Computational Reproducibility in Modelling and Simulation Studies
A Case Study on Data Assimilation Algorithms for Agent-based Modelling and Simulation
G.M. Low Chew Tung (TU Delft - Technology, Policy and Management)
Yilin Huang – Mentor (TU Delft - System Engineering)
A. Verbraeck – Graduation committee member (TU Delft - Policy Analysis)
More Info
expand_more
Other than for strictly personal use, it is not permitted to download, forward or distribute the text or part of it, without the consent of the author(s) and/or copyright holder(s), unless the work is under an open content license such as Creative Commons.
Abstract
In recent times, the ‘reproducibility crisis’ has become a cause for concern in the scientific community. Many disciplines from psychology and neuroscience to machine learning and ecology have been promoting initiatives towards ensuring the replicability and reproducibility of the findings reported in research publications. However, ensuring reproducibility and replicability of research faces many challenges such as differing definitions of the terms across disciplines, lack of incentives towards reproducing/replicating already published work and no standard methods for assessing a successful reproduction or replication. Reproducible research is fundamental to the scientific process, helps to ensure the credibility of scientific research and facilitates the dissemination and advancement of scientific knowledge. This crisis is especially relevant in the field of Modelling and Simulation and other computational sciences which rely on computer simulations to support findings yet there is a dearth of adequately detailed documentation to facilitate successful reproductions.

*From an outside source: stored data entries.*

/-!
# RiemannHypothesis / GroundBarta — rung 4 (`EvenWinsBeyondArch`, stmt-RiemannHypothesis-18807 / 18085):
# the endpoint cell — CRUDE bound of the bare window image on a THIN SHELL outside the cut

Helper file (`--supports stmt-RiemannHypothesis-18085`), RH-free, Mathlib + landed tree files only, no definitions, no named
facts.  Prover B (gen 6 of unit `sr-gb-rung-b`).

In the endpoint cell `a* = (log 5)/2` the trial vectors `v = 𝟙_{[-c',c']}·g` are cut at a rational `c'` with
`a* − c' ≈ 7·10⁻²⁶`, and the PSD datum is taken with the EXTENDED images (indicator widened to a rational `b ≥ a*`,
`b − c' = 10⁻²⁵`).  On the shell `c' < |y| ≤ b` the extended residual is the bare image
`T v(y) = pole(y) + Σ_{n ≤ 4} Λ(n) n^{-1/2}(2v(y) − v(y − log n) − v(y + log n)) + ∫₀^∞ ρ(t)(2v(y) − v(y−t) − v(y+t)) dt`,
an `O(1)` quantity with a logarithmic singularity at `|y| = c'⁺`.  Because the shell is so thin, the crudest bound suffices:

* `dt_shell_image_norm_le` — for `c' < |y| ≤ b`:  `|T v(y)| ≤ G · (K + (3/2) log⁺(1/(|y| − c')))` with `G = sup |g|`,
  `K = 4c'(cosh(c'/2)cosh(b/2) + sinh(c'/2)sinh(b/2)) + 2Σ_{n ∈ weilPrimeIndex c'} Λ(n)n^{-1/2} + 2∫_1^∞ ρ`;
* `dt_shell_profile_sq_integral_le` — `∫_{c'<|y|≤b} (K + (3/2)log⁺(1/(|y|−c')))² dy ≤ 4δ(K + (3/2)log(1/δ))² + 288δ`
  (`δ = b − c' ≤ 1`; via `log⁺(1/d) ≤ log(1/δ) + 4(d/δ)^{-1/4}`);
* `dt_shell_cross_le` — `|∫_{shell} w · Re(T v_i · conj(T v_j))| ≤ C_w G_i G_j · (4δ(K + (3/2)log(1/δ))² + 288δ)` for `|w| ≤ C_w`.
-/

set_option linter.dupNamespace false

noncomputable section

open MeasureTheory Set Filter
open scoped Topology ENNReal NNReal ComplexConjugate BigOperators

namespace Summit.RiemannHypothesis.RiemannHypothesis.Theorems.EvenWinsBeyondArch

open Literature.NumberTheory.LFunctions

/-! ## Pointwise bound of the bare image on the shell -/

/-- The pole coefficients of a cut profile: `|∫ v·cosh(x/2)| ≤ 2c'G cosh(c'/2)` and `|∫ v·sinh(x/2)| ≤ 2c'G sinh(c'/2)` for
`v = 𝟙_{[-c',c']}g`, `|g| ≤ G` on the window. [folklore] -/
theorem dt_poleCoeff_norm_le {c' : ℝ} (hc' : 0 < c') {g : ℝ → ℝ} {G : ℝ}
    (hG : ∀ x ∈ Icc (-c') c', |g x| ≤ G) {v : ℝ → ℂ} (hv : ∀ x, v x = (((Icc (-c') c').indicator g x : ℝ) : ℂ)) :
    ‖∫ x, v x * (Real.cosh (x / 2) : ℂ)‖ ≤ 2 * c' * G * Real.cosh (c' / 2) ∧
      ‖∫ x, v x * (Real.sinh (x / 2) : ℂ)‖ ≤ 2 * c' * G * Real.sinh (c' / 2) := by
  have hG0 : 0 ≤ G := (abs_nonneg _).trans (hG 0 ⟨by linarith, by linarith⟩)
  have hvol : volume (Icc (-c') c') = ENNReal.ofReal (2 * c') := by rw [Real.volume_Icc]; ring_nf
  have key : ∀ (k : ℝ → ℝ) (Ck : ℝ), Continuous k → (∀ x ∈ Icc (-c') c', |k x| ≤ Ck) →
      ‖∫ x, v x * (k x : ℂ)‖ ≤ 2 * c' * G * Ck := by
    intro k Ck hk hkb
    have e : (fun x ↦ v x * (k x : ℂ)) = (Icc (-c') c').indicator (fun x ↦ ((g x * k x : ℝ) : ℂ)) := by
      funext x
      rw [hv x]
      by_cases hx : x ∈ Icc (-c') c'
      · rw [indicator_of_mem hx, indicator_of_mem hx]; push_cast; ring
      · rw [indicator_of_notMem hx, indicator_of_notMem hx]; simp
    rw [e, integral_indicator measurableSet_Icc]
    have hb : ∀ x ∈ Icc (-c') c', ‖((g x * k x : ℝ) : ℂ)‖ ≤ G * Ck := by
      intro x hx
      rw [Complex.norm_real, Real.norm_eq_abs, abs_mul]
      exact mul_le_mul (hG x hx) (hkb x hx) (abs_nonneg _) hG0
    have h := norm_setIntegral_le_of_norm_le_const (by rw [hvol]; exact ENNReal.ofReal_lt_top) hb
    rw [Measure.real, hvol, ENNReal.toReal_ofReal (by linarith)] at h
    linarith
  constructor
  · refine key _ _ (by fun_prop) fun x hx ↦ ?_
    rw [abs_of_pos (Real.cosh_pos _), Real.cosh_le_cosh, abs_div, abs_div, abs_two, abs_of_pos hc']
    exact div_le_div_of_nonneg_right (abs_le.2 ⟨hx.1, hx.2⟩) zero_le_two
  · refine key _ _ (by fun_prop) fun x hx ↦ ?_
    rw [Real.abs_sinh, Real.sinh_le_sinh, abs_div, abs_two]
    exact div_le_div_of_nonneg_right (abs_le.2 ⟨hx.1, hx.2⟩) zero_le_two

This project focussed on investigating the computational reproducibility of a research publication in the field of data assimilation for agent-based simulations. Agent-Based Modelling and Simulation (ABMS) is a computational method frequently employed to study complex socio-technical systems. Data assimilation techniques for ABMS is an emerging research area that seeks to incorporate real-time data into the model to improve its predictive capabilities. However, due to its novelty, reproducibility studies of these experiments are lacking. As this is a young research field, with various new methodologies being published, it is important to support verification and validation processes to advance scientific developments in the field such that the methods can be suitably adopted by applied researchers for future studies.
The main challenges of the reproduction process were identified as code quality and missing dependencies; ambiguous or missing specifications regarding the methodology and inconsistencies between textual descriptions and implemented code. Evaluation of reproducibility was also considered from the perspective of statistical metrics on one hand and qualitative reproducibility frameworks on the other hand. Furthermore, the experiment also highlighted the importance of computational provenance to connect the published results to the code or software used to generate them.
A series of practical steps to guide the workflow of future reproduction studies was drafted along with guiding questions to deduce computational workflows from publications and their code repositories when workflows to produce published results are missing.
A sensitivity analysis was employed to examine the influence of filter parameters including the number of particles, the resampling window, and the jitter standard deviation on the data assimilation algorithm’s estimation accuracy to verify the implementation and reproducibility of the particle filter algorithm used in the case study. From this experiment and based on literature, key elements that should be specified in future data assimilation for ABMS studies to ensure reproducibility of the research were identified.
In summary, this thesis project addressed the research gap in data assimilation for ABMS by conducting a reproducibility study of a research publication employing the Particle Filter technique. Key results from the original publication were reproduced and the original and reproduced results were compared. A reproducibility protocol was formulated to guide researchers in future reproducibility studies and with respect to data assimilation for agent-based simulations, a list of key parameters and considerations that should be reported for studies applying the particle filter to ABMS was devised.